**What needs to be done**
Read through the material below and find each line that has the word "ZdPlaquette"; copy it.

**Available data**

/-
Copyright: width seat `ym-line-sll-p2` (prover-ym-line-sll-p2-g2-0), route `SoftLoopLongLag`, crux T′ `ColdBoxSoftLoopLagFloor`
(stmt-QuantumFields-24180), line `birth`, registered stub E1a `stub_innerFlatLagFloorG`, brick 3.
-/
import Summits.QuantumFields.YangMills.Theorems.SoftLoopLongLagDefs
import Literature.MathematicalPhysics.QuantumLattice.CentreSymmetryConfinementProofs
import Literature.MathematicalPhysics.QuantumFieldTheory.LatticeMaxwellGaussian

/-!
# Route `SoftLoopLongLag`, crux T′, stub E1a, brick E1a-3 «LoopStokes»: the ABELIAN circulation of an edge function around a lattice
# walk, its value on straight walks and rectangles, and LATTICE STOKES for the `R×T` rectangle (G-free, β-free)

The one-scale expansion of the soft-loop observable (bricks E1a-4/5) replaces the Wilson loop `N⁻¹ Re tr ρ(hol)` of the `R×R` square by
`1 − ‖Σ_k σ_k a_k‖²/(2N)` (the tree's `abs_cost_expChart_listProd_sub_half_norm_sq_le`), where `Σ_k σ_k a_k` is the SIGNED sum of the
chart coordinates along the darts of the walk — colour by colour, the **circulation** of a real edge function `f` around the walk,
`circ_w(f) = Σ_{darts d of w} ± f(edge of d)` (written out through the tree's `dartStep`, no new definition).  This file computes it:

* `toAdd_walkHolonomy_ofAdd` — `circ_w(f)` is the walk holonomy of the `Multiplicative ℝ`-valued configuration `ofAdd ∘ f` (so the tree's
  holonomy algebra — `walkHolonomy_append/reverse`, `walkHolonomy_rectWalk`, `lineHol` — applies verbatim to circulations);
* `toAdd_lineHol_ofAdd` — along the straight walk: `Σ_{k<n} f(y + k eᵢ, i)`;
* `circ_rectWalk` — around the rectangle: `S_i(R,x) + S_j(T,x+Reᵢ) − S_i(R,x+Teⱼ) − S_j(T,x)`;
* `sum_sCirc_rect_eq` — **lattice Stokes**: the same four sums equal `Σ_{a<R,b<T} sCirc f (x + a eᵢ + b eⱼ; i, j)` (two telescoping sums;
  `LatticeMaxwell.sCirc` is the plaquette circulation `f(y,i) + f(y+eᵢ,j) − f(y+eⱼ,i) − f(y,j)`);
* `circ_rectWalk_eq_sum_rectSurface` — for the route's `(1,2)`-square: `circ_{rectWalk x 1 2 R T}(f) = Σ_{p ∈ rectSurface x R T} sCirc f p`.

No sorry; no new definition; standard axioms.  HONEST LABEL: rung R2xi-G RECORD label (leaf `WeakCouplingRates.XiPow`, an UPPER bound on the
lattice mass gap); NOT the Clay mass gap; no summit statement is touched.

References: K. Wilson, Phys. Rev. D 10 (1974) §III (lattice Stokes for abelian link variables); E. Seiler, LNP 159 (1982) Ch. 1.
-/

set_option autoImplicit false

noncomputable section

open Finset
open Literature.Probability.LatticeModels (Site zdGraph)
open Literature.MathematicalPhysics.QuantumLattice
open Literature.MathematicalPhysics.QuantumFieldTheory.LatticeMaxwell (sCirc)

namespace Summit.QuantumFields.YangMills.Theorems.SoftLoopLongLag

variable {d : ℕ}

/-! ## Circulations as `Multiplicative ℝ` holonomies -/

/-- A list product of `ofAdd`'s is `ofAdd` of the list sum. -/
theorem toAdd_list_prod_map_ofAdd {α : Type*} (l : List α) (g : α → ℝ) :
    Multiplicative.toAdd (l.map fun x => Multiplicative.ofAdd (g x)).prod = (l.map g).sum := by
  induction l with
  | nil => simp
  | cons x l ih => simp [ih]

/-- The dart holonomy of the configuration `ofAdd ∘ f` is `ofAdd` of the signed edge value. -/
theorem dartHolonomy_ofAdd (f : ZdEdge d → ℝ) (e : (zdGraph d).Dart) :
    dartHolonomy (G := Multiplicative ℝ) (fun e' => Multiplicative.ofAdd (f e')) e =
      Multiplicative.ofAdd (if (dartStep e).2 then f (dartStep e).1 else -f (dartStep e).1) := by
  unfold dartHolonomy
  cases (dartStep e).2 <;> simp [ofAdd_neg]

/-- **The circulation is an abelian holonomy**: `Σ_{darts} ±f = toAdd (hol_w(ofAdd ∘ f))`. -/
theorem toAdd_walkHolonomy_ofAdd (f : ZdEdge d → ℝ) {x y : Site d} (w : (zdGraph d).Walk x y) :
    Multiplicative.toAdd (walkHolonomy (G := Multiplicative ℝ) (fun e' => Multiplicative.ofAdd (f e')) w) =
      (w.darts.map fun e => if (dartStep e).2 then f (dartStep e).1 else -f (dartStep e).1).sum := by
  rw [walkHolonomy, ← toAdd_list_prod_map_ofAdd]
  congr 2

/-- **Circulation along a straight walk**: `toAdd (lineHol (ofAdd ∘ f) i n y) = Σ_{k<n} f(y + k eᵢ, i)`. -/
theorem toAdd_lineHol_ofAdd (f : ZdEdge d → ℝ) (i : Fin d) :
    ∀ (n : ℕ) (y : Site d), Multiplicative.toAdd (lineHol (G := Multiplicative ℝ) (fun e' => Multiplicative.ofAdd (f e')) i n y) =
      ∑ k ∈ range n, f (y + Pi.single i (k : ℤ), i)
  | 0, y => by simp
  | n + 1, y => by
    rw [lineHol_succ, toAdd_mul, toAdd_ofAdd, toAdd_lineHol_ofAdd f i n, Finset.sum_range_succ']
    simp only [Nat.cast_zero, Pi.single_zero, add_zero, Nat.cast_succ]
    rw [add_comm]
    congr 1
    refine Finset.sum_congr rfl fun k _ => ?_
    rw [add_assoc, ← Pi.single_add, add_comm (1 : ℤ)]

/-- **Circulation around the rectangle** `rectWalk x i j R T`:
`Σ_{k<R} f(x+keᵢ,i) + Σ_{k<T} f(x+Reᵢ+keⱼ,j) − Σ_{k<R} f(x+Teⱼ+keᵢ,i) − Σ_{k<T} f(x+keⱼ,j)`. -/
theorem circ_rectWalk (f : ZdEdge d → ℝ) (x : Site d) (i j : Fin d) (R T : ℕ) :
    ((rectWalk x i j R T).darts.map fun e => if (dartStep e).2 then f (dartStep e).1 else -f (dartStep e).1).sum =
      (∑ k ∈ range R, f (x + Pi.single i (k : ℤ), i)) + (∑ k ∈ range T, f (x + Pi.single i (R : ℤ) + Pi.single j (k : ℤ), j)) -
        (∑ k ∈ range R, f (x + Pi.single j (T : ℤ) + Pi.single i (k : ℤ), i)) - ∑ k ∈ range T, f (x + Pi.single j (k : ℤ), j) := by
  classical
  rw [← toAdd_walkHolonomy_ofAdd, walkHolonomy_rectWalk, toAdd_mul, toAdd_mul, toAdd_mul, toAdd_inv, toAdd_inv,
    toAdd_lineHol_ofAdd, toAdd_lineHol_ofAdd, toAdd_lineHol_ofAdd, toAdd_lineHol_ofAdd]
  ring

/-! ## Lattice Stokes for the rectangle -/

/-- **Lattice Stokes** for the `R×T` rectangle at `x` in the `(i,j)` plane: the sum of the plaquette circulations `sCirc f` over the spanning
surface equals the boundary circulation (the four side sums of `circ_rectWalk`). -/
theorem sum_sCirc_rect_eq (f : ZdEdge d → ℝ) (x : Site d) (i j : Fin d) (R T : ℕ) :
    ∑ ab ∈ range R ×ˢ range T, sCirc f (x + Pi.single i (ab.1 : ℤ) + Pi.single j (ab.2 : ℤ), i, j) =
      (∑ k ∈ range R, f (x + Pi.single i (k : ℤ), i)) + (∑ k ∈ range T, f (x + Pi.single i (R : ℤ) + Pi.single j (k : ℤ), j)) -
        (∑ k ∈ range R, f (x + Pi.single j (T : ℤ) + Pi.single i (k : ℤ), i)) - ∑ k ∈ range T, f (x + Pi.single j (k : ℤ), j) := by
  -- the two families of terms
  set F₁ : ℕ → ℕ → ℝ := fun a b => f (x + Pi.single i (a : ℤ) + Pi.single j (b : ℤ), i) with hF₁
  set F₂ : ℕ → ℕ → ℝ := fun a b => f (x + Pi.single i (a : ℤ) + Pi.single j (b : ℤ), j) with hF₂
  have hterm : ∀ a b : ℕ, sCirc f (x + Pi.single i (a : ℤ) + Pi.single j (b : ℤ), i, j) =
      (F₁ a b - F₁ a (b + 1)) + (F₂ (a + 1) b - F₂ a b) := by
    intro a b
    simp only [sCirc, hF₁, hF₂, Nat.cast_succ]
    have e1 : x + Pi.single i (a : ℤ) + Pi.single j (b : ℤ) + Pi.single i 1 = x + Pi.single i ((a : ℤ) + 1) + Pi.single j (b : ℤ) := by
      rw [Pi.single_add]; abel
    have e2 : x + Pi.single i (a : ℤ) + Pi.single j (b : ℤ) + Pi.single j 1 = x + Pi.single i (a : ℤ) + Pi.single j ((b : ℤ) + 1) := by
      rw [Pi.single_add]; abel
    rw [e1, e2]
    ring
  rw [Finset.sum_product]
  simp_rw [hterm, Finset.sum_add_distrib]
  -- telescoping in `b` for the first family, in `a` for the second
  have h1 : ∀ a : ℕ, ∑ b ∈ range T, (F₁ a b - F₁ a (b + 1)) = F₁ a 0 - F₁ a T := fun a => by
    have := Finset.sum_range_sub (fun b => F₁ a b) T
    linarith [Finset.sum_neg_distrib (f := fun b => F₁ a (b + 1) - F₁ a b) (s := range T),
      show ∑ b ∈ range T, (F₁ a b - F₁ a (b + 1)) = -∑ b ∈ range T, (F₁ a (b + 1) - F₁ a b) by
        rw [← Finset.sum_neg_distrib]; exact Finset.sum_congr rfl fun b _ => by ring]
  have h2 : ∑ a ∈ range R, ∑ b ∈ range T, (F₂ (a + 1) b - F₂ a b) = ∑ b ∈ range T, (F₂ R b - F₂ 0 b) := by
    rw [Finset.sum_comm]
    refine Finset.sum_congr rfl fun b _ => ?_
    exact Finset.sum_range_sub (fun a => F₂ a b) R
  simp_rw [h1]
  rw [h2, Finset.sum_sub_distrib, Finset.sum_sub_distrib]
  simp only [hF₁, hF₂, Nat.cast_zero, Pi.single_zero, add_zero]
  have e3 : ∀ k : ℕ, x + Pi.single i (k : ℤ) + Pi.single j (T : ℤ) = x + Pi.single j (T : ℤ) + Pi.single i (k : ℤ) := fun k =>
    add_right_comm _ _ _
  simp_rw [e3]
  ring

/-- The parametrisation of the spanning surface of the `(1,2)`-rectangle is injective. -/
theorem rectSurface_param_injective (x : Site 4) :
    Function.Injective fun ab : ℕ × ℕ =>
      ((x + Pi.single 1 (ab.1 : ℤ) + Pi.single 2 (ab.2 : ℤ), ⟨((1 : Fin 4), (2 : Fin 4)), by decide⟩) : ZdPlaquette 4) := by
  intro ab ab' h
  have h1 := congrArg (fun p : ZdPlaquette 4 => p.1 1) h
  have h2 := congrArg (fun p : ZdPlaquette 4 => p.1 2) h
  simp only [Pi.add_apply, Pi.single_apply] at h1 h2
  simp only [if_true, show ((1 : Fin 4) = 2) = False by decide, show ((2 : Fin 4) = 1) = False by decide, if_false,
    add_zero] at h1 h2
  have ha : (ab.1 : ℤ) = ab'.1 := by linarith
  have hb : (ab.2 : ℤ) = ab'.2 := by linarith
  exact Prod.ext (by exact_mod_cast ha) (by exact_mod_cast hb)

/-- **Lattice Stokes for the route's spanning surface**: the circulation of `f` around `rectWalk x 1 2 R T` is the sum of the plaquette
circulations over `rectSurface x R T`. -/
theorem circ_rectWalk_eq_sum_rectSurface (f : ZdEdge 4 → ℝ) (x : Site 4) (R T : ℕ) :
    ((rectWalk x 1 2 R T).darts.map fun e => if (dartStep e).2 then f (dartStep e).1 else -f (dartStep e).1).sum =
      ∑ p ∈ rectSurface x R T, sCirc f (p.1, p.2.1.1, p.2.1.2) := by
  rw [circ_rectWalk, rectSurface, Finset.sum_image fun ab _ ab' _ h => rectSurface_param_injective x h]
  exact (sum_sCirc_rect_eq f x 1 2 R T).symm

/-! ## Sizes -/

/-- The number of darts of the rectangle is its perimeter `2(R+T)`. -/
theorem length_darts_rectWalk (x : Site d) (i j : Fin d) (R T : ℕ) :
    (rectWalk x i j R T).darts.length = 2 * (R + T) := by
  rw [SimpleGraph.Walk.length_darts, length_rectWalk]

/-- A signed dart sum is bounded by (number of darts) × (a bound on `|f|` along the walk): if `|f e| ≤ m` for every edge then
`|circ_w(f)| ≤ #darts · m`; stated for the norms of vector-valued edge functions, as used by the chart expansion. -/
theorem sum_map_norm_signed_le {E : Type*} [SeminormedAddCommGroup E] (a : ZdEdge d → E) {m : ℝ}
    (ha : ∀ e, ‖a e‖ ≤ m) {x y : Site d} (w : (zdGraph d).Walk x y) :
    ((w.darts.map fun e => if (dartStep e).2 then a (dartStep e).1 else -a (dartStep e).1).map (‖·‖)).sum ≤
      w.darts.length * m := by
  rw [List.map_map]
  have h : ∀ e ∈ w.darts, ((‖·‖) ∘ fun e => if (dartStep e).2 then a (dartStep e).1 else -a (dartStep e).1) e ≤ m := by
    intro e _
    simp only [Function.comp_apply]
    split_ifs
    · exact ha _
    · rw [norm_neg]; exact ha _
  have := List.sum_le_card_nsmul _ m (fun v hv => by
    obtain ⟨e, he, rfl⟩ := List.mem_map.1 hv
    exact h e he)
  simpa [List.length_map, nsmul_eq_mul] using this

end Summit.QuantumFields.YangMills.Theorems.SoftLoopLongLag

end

**Task answer**
      ((x + Pi.single 1 (ab.1 : ℤ) + Pi.single 2 (ab.2 : ℤ), ⟨((1 : Fin 4), (2 : Fin 4)), by decide⟩) : ZdPlaquette 4) := by
  have h1 := congrArg (fun p : ZdPlaquette 4 => p.1 1) h
  have h2 := congrArg (fun p : ZdPlaquette 4 => p.1 2) h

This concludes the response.